Fast and accurate plant disease diagnosis and pathogen identification before plants are distributed by nurseries and sold to farmers and home owners could make the difference between successfully preventing a disease outbreak or losing billions of dollars because of crops that are damaged or destroyed by emerging diseases, such as citrus greening. Shotgun metagenomic sequencing in combination with efficient algorithms and comprehensive pathogen genome databases offer the possibility to revolutionize plant disease diagnostics and pathogen identification. We thus perform research on how to improve protocols for pathogen DNA extraction directly from plants and bioinformatic analysis of metagenomic sequences.

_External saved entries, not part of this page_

import Summits.CriticalPhenomena.PercolationContinuityZ3.Theorems.PercGamblersRuinBGNOffTheFloorThreshold
import HarnessLib

/-!
# Line `SublinearProfileBGN` (profile ladder) on crux `BGNOffTheFloor` (stmt-CriticalPhenomena-7773)

Forward generator G4 `ladder-down`, top `C = Theses.PercGamblersRuin.BGNOffTheFloor`
(landed `C ↔ S` modulo `X_D`: `Theorems.OffFloor.bgnOffTheFloor_iff_continuity_of_linearScaleLROOfTheta`;
landed `S → C`: `Theorems.OffFloor.bgnOffTheFloor_of_percolationContinuityZ3`).

Language of `C`: the CLIMB PROBABILITY `climb A L = P_{p_c}(E(A,L))`,
`E(A,L) = {ω | ∃ y, y₀ = L ∧ 0 ⟷ y inside {z | -A < z₀}}` (reach the level `L` above a floor at
depth `A`), so that `C` reads `∀ a < b, liminf_n climb (a n) (b n) = 0`.

GRADATION PARAMETER (this line): the DEPTH PROFILE `g : ℕ → ℕ` (floor depth as a function of the
height to climb).  `ProfileBGN 𝒢 := ∀ g ∈ 𝒢, climb (g L) L → 0`.
* floor  `𝒢 = constProfiles`  — PROVED (Barsky–Grimmett–Newman at every fixed depth,
  `profileBGN_constProfiles` below, sorry-free, from `StubCeiling.real_percolatesVia_halfSpace_depth`);
* RUNG   `𝒢 = sublinearProfiles` (`g = o(L)`) — `SublinearProfileBGN`, OPEN, crux #1 of the line
  (equivalently: BGN holds UNIFORMLY in the starting depth, `sup_n climb n (b n) → 0` as `b → ∞`);
* top    linear depth `a n` under the ceiling `b n`, `a < b` — `LinearDepthBGN` (the crux `C` in
  `lim`-mode; `LinearDepthBGN → C` is `bgnOffTheFloor_of_linearDepthBGN`, two lines);
* `g = id` (diagonal) ⟺ `S` (`Theorems.OffFloor.offFloor_diag_iff`).
The passage sublinear → linear (`stub_passageToLinearDepth`) is the X_D wall: every linear-depth
rung is conjunct-equivalent modulo `PercFiniteBoxLRO.LinearScaleLROOfTheta` (p153598), while the
sublinear rungs are X_D-compatible (LRO chaining only gives `climb (L^α) (b L) ≥ ρ^{K b L^{1-α}} → 0`).
It is flagged summit-strength-mod-X_D in the line card and is NOT a prover target.
-/

noncomputable section

namespace Summit.CriticalPhenomena.PercolationContinuityZ3.Cruxes.BGNOffTheFloor.ProfileLadder

open MeasureTheory Filter Asymptotics Literature.Probability.Percolation Literature.Probability.LatticeModels
open Summit.CriticalPhenomena.PercolationContinuityZ3.Theorems
open scoped Topology

/-! ### The climb language of the crux -/

/-- The climb event `E(A, L)`: the origin is joined inside `{z | -A < z₀}` to a site of height `L`
(verbatim the event of `Theses.PercGamblersRuin.BGNOffTheFloor` at `A = a n`, `L = b n`). -/
def climbEvt (A L : ℕ) : Set (BondConfig (Site 3)) :=
  {ω | ∃ y : Site 3, y 0 = (L : ℤ) ∧ ω ∈ openConnIn {z : Site 3 | -(A : ℤ) < z 0} 0 y}

/-- The climb probability `climb A L = P_{p_c(ℤ³)}(E(A, L))`. -/
def climb (A L : ℕ) : ℝ :=
  (bondPercolation (zdGraph 3) (criticalProbI 3)).real (climbEvt A L)

/-- The PROFILE family: Barsky–Grimmett–Newman with a floor receding along the depth profiles of
`𝒢` — for every `g ∈ 𝒢`, `climb (g L) L → 0` as `L → ∞`. Antitone in `𝒢`. -/
def ProfileBGN (𝒢 : Set (ℕ → ℕ)) : Prop :=
  ∀ g ∈ 𝒢, Tendsto (fun L : ℕ => climb (g L) L) atTop (𝓝 0)

/-- Constant profiles (fixed depth): the PROVED floor of the ladder (BGN). -/
def constProfiles : Set (ℕ → ℕ) := Set.range fun A : ℕ => fun _ : ℕ => A

/-- Sublinear profiles `g(L) = o(L)`: the NEXT RUNG. -/
def sublinearProfiles : Set (ℕ → ℕ) :=
  {g | (fun L : ℕ => (g L : ℝ)) =o[atTop] fun L : ℕ => (L : ℝ)}

/-- **RUNG (crux #1 of the line).** `SublinearProfileBGN`: at `p_c(ℤ³)`, for every depth profile
`g = o(L)`, the probability of climbing to height `L` from depth `g(L)` above a floor, inside the
region above the floor, tends to `0`.  Equivalent (given BGN and the two monotonicities
`OffFloor.climb_real_mono`) to UNIFORM BGN: `sup_{n ≥ 1} climb n (b n) → 0` as `b → ∞`. -/
def SublinearProfileBGN : Prop := ProfileBGN sublinearProfiles

/-- Uniform BGN (banked sibling form of the rung; equivalence with `SublinearProfileBGN` is a
support lemma for provers, not proved here): for every `ε > 0` some aspect ratio `b` makes the climb
of `b n` from depth `n` `ε`-unlikely at EVERY scale `n ≥ 1`. -/
def UniformDepthBGN : Prop :=
  ∀ ε : ℝ, 0 < ε → ∃ b : ℕ, ∀ n : ℕ, 1 ≤ n → climb n (b * n) < ε

/-- Power profiles `g(L) = ⌈L^α⌉`, `0 ≤ α ≤ 1` (banked sub-rungs: `α = 0` is the floor, every
`α < 1` is below the rung, `α = 1` is the diagonal `⟺ S`). -/
def powerProfile (α : ℝ) : ℕ → ℕ := fun L => ⌈(L : ℝ) ^ α⌉₊

/-- `PowerProfileBGN α := ProfileBGN {powerProfile α}`. -/
def PowerProfileBGN (α : ℝ) : Prop := ProfileBGN {powerProfile α}

/-- Logarithmic profiles `g(L) = ⌈c log L⌉₊ + 1` (banked lowest sub-rung: for
`c < κ / log (1/p_c)` it follows from the height form of `QuantitativeBGN` (stmt-CriticalPhenomena-0913,
rate `κ`) by finite energy, `climb A L ≤ p_c^{-(A-1)} climb 1 L`). -/
def logProfile (c : ℝ) : ℕ → ℕ := fun L => ⌈c * Real.log L⌉₊ + 1

/-- `LogProfileBGN c := ProfileBGN {logProfile c}`. -/
def LogProfileBGN (c : ℝ) : Prop := ProfileBGN {logProfile c}

/-- **TOP of the profile ladder in the crux's own indexation** (`lim`-mode of the crux): for all
`a < b`, `climb (a n) (b n) → 0`.  Conjunct-equivalent modulo X_D (p153598 + `offFloor_diag_iff`). -/
def LinearDepthBGN : Prop :=
  ∀ a b : ℕ, a < b → Tendsto (fun n : ℕ => climb (a * n) (b * n)) atTop (𝓝 0)

/-! ### Structure (all sorry-free) -/

/-- `ProfileBGN` is antitone in the profile class. -/
theorem profileBGN_anti {𝒢 𝒢' : Set (ℕ → ℕ)} (h : 𝒢 ⊆ 𝒢') (h' : ProfileBGN 𝒢') : ProfileBGN 𝒢 :=
  fun g hg => h' g (h hg)

/-- Constant profiles are sublinear: the rung contains the floor. -/
theorem constProfiles_subset_sublinearProfiles : constProfiles ⊆ sublinearProfiles := by
  rintro g ⟨A, rfl⟩
  show (fun L : ℕ => ((A : ℕ) : ℝ)) =o[atTop] fun L : ℕ => (L : ℝ)
  refine (isLittleO_const_left).2 (Or.inr ?_)
  exact tendsto_norm_atTop_atTop.comp tendsto_natCast_atTop_atTop

/-- ON-PATH certificate (F4): `S → ProfileBGN 𝒢` for EVERY class `𝒢` (the climb event lies in the
one-arm event `{0 ⟷ ∂Λ_L}`, `OffFloor.tendsto_climb_of_theta_eq_zero`). -/
theorem profileBGN_of_percolationContinuityZ3 (h : _root_.PercolationContinuityZ3)
    (𝒢 : Set (ℕ → ℕ)) : ProfileBGN 𝒢 := by
  intro g _
  have ht := OffFloor.tendsto_climb_of_theta_eq_zero (percolationContinuityZ3_iff.1 h)
    (fun L => ((g L : ℕ) : ℤ)) (b := 1) le_rfl
  refine ht.congr fun L => ?_
  simp only [climb, climbEvt, one_mul]

/-- ON-PATH certificate for the top: `S → LinearDepthBGN`. -/
theorem linearDepthBGN_of_percolationContinuityZ3 (h : _root_.PercolationContinuityZ3) :
    LinearDepthBGN := by
  intro a b hab
  have hb : 1 ≤ b := by omega
  have ht := OffFloor.tendsto_climb_of_theta_eq_zero (percolationContinuityZ3_iff.1 h)
    (fun n => ((a * n : ℕ) : ℤ)) hb
  refine ht.congr fun n => ?_
  simp only [climb, climbEvt]

/-! ### The floor: BGN at every fixed depth (WITNESS, F3/BC5) -/

/-- For the depth `A = 0` the climb event is empty (the origin is not in `{z | 0 < z₀}`). -/
theorem climbEvt_zero_left (L : ℕ) : climbEvt 0 L = ∅ := by
  ext ω
  simp only [climbEvt, Set.mem_setOf_eq, Set.mem_empty_iff_false, iff_false, openConnIn]
  rintro ⟨y, -, hx, -, -⟩
  simp at hx

/-- **BGN at fixed depth, climb form**: for every `A`, `climb A L → 0` as `L → ∞`.
Continuity from above along the decreasing events `{0 ⟷ height ≥ L in R(A)}`, whose intersection
is a.s. contained in `{0 ⟷ ∞ in R(A)}`, an event of probability `0` at `p_c`
(`StubCeiling.real_percolatesVia_halfSpace_depth`, Barsky–Grimmett–Newman, Grimmett 1999 Thm (7.35)). -/
theorem tendsto_climb_const (A : ℕ) : Tendsto (fun L : ℕ => climb A L) atTop (𝓝 0) := by
  rcases Nat.eq_zero_or_pos A with rfl | hA
  · have h0 : (fun L : ℕ => climb 0 L) = fun _ => 0 := by
      funext L
      simp only [climb, climbEvt_zero_left, measureReal_empty]
    rw [h0]
    exact tendsto_const_nhds
  · set S : Set (Site 3) := {z : Site 3 | -(A : ℤ) < z 0} with hS
    set μ : Measure (BondConfig (Site 3)) := bondPercolation (zdGraph 3) (criticalProbI 3) with hμ
    -- the decreasing `reach` events
    set R : ℕ → Set (BondConfig (Site 3)) :=
      fun n => {ω | ∃ y : Site 3, (n : ℤ) ≤ y 0 ∧ ω ∈ openConnIn S 0 y} with hR
    have hRmeas : ∀ n, MeasurableSet (R n) := by
      intro n
      have hset : R n = ⋃ y ∈ {y : Site 3 | (n : ℤ) ≤ y 0}, openConnIn S 0 y := by
        ext ω
        simp only [hR, Set.mem_setOf_eq, Set.mem_iUnion, exists_prop]
      rw [hset]
      exact MeasurableSet.biUnion (Set.to_countable _) fun y _ =>
        measurableSet_openConnIn_of_countable _ _ _
    have hRanti : Antitone R := by
      intro m n hmn ω hω
      obtain ⟨y, hy, hc⟩ := hω
      exact ⟨y, le_trans (by exact_mod_cast hmn) hy, hc⟩
    have h0S : (0 : Site 3) ∈ S := by
      simp only [hS, Set.mem_setOf_eq, Pi.zero_apply]; omega
    -- no percolation in `R(A)` at `p_c` (BGN at depth `A`)
    have hperc : μ (percolatesVia (withinGraph (zdGraph 3) S) 0) = 0 := by
      have hSeq : S = {y : Site 3 | -(A : ℤ) + 1 ≤ y 0} := by
        ext z; simp only [hS, Set.mem_setOf_eq]; omega
      have hreal := FreeBoxSparse.StubCeiling.real_percolatesVia_halfSpace_depth (-(A : ℤ) + 1) 0
        (by rw [Pi.zero_apply]; omega)
      rw [hSeq, ← measureReal_eq_zero_iff (measure_ne_top _ _)]
      exact hreal
    -- the intersection of the reach events is a.s. inside the percolation event
    have hle : μ (⋂ n, R n) ≤ μ (percolatesVia (withinGraph (zdGraph 3) S) 0) := by
      refine measure_mono_ae ?_
      filter_upwards [(ProbabilityTheory.setBernoulli_ae_subset :
        ∀ᵐ ω ∂μ, ω ⊆ (zdGraph 3).edgeSet)] with ω hω hmem
      refine FreeBoxSparse.StubCeiling.percolatesVia_of_infinite h0S hω ?_
      have hmem' : ∀ n : ℕ, ω ∈ R n := fun n => Set.mem_iInter.1 hmem n
      by_contra hfin
      rw [Set.not_infinite] at hfin
      obtain ⟨M, hM⟩ := (hfin.image fun y : Site 3 => y 0).bddAbove
      obtain ⟨y, hyn, hy⟩ := hmem' (M.toNat + 1)
      have h1 : y 0 ≤ M := hM (Set.mem_image_of_mem _ hy)
      have h2 : M < ((M.toNat + 1 : ℕ) : ℤ) := by push_cast; omega
      omega
    have hnull : μ (⋂ n, R n) = 0 := nonpos_iff_eq_zero.1 (hperc ▸ hle)
    have hlim := tendsto_measure_iInter_atTop (μ := μ)
      (fun n => (hRmeas n).nullMeasurableSet) hRanti ⟨0, measure_ne_top _ _⟩
    rw [hnull] at hlim
    have hlim' : Tendsto (fun n => (μ (R n)).toReal) atTop (𝓝 0) := by
      have h := (ENNReal.tendsto_toReal ENNReal.zero_ne_top).comp hlim
      rw [ENNReal.toReal_zero] at h
      exact h
    refine squeeze_zero (fun n => measureReal_nonneg) (fun n => ?_) hlim'
    show μ.real (climbEvt A n) ≤ (μ (R n)).toReal
    rw [← measureReal_def]
    exact measureReal_mono (fun ω ⟨y, hy, hc⟩ => ⟨y, hy.symm.le, hc⟩) (measure_ne_top _ _)

/-- **WITNESS (F3 / BC5): the rung family at the floor parameter is PROVED** — `ProfileBGN`
holds for the constant profiles (Barsky–Grimmett–Newman at every fixed depth). -/
theorem profileBGN_constProfiles : ProfileBGN constProfiles := by
  rintro g ⟨A, rfl⟩
  exact tendsto_climb_const A

example : ProfileBGN constProfiles := profileBGN_constProfiles

/-! ### Registered stubs and the composition -/

/-! Name-keyed aliases of the stub statements (convention of `Lines/birth.lean`): the native skeleton audit
admits a hypothesis of the composition iff its head constant carries a registered stub's short name. -/
namespace __Registered

/-- Alias of `SublinearProfileBGN` keyed by the registered stub name. -/
abbrev stub_sublinearProfileBGN : Prop := SublinearProfileBGN
/-- Alias of the passage statement keyed by the registered stub name. -/
abbrev stub_passageToLinearDepth : Prop := SublinearProfileBGN → LinearDepthBGN

end __Registered

/-- **stub 1 — the RUNG** (prover target): BGN along every sublinearly receding floor. -/
theorem stub_sublinearProfileBGN : SublinearProfileBGN := by
  sorry

/-- **stub 2 — the PASSAGE sublinear → linear depth** (the limit step of the profile ladder; this is
the X_D wall: summit-strength modulo `PercFiniteBoxLRO.LinearScaleLROOfTheta`, p153598; flagged,
NOT a prover target). -/
theorem stub_passageToLinearDepth : SublinearProfileBGN → LinearDepthBGN := by
  sorry

/-- **Composition** (the skeleton; FIRST theorem of the file concluding the crux): the two stubs give the
crux BY NAME (`lim ⇒ liminf` at the top of the ladder). -/
theorem BGNOffTheFloor_of (h₁ : __Registered.stub_sublinearProfileBGN)
    (h₂ : __Registered.stub_passageToLinearDepth) :
    Theses.PercGamblersRuin.BGNOffTheFloor := by
  intro a b hab ε hε
  exact ((tendsto_order.1 (h₂ h₁ a b hab)).2 ε hε).frequently

/-- The same composition with the statements spelled out. -/
theorem BGNOffTheFloor_of' :
    SublinearProfileBGN → (SublinearProfileBGN → LinearDepthBGN) →
      Theses.PercGamblersRuin.BGNOffTheFloor :=
  fun h₁ h₂ => BGNOffTheFloor_of h₁ h₂

/-- `LinearDepthBGN → BGNOffTheFloor` (`lim ⇒ liminf`): the top of the ladder gives the crux (stated after the
skeleton on purpose: the skeleton lint takes the first theorem concluding the crux). -/
theorem bgnOffTheFloor_of_linearDepthBGN (h : LinearDepthBGN) :
    Theses.PercGamblersRuin.BGNOffTheFloor := by
  intro a b hab ε hε
  exact ((tendsto_order.1 (h a b hab)).2 ε hε).frequently

end Summit.CriticalPhenomena.PercolationContinuityZ3.Cruxes.BGNOffTheFloor.ProfileLadder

Ice nucleation is a fundamental process in the earth’s atmosphere. While pure water melts at 0°C, pure water only freezes at approximately -38°C. At higher temperatures, water only freezes in the presence of particles that facilitate the transition from the liquid to the solid state. The most efficient particles that can do this are called ice nucleation particles (INPs) because they provide a nucleus from which ice crystals grow. In other words, they have ice nucleation activity (INA). The most effective INPs are produced by a small number of bacterial and fungal species. These species are hypothesized to contribute to the freezing of cloud droplets in the atmosphere leading to the formation of precipitation and to a change of the ratio of liquid to frozen water in mixed phase clouds, which in turn affects earth's radiation balance, and consequently, earth’s temperature. Moreover, INPs can increase the damage of spring frost to fruit tree blossoms, sometimes leading to the total loss of a crop in a geographic region. But INPs can also have positive impacts. Some bacterial INPs are used for snow production in ski resorts and bacterial and fungal INPs have the potential to be employed in cloud seeding to increase precipitation. Finally, INPs could be used in the food industry to concentrate fruit juices and change the properties of ice cream and other frozen products, as long as they are found harmless to human health. Identifying the molecular basis of ice nucleation in the fungal genus Fusarium can be expected to have long term positive impacts because of the fundamental role of INPs in weather and climate, their negative impact on fruit production, their potential for improving food products, and their ability to lengthen the ski season in ski resorts. The approach used in this project to identify the molecular basis of ice nucleation is three-pronged combining a computational approach, a biochemical approach, and a genetic approach. The results from these computational and biochemical approaches will be combined to make a short list of putative genes coding for fungal INPs. These genes will then be expressed in organisms that on their own do not have ice nucleation activity to determine which genes are sufficient to confer ice nucleation activity to these organisms. The genes that do that can then be considered to encode fungal INPs.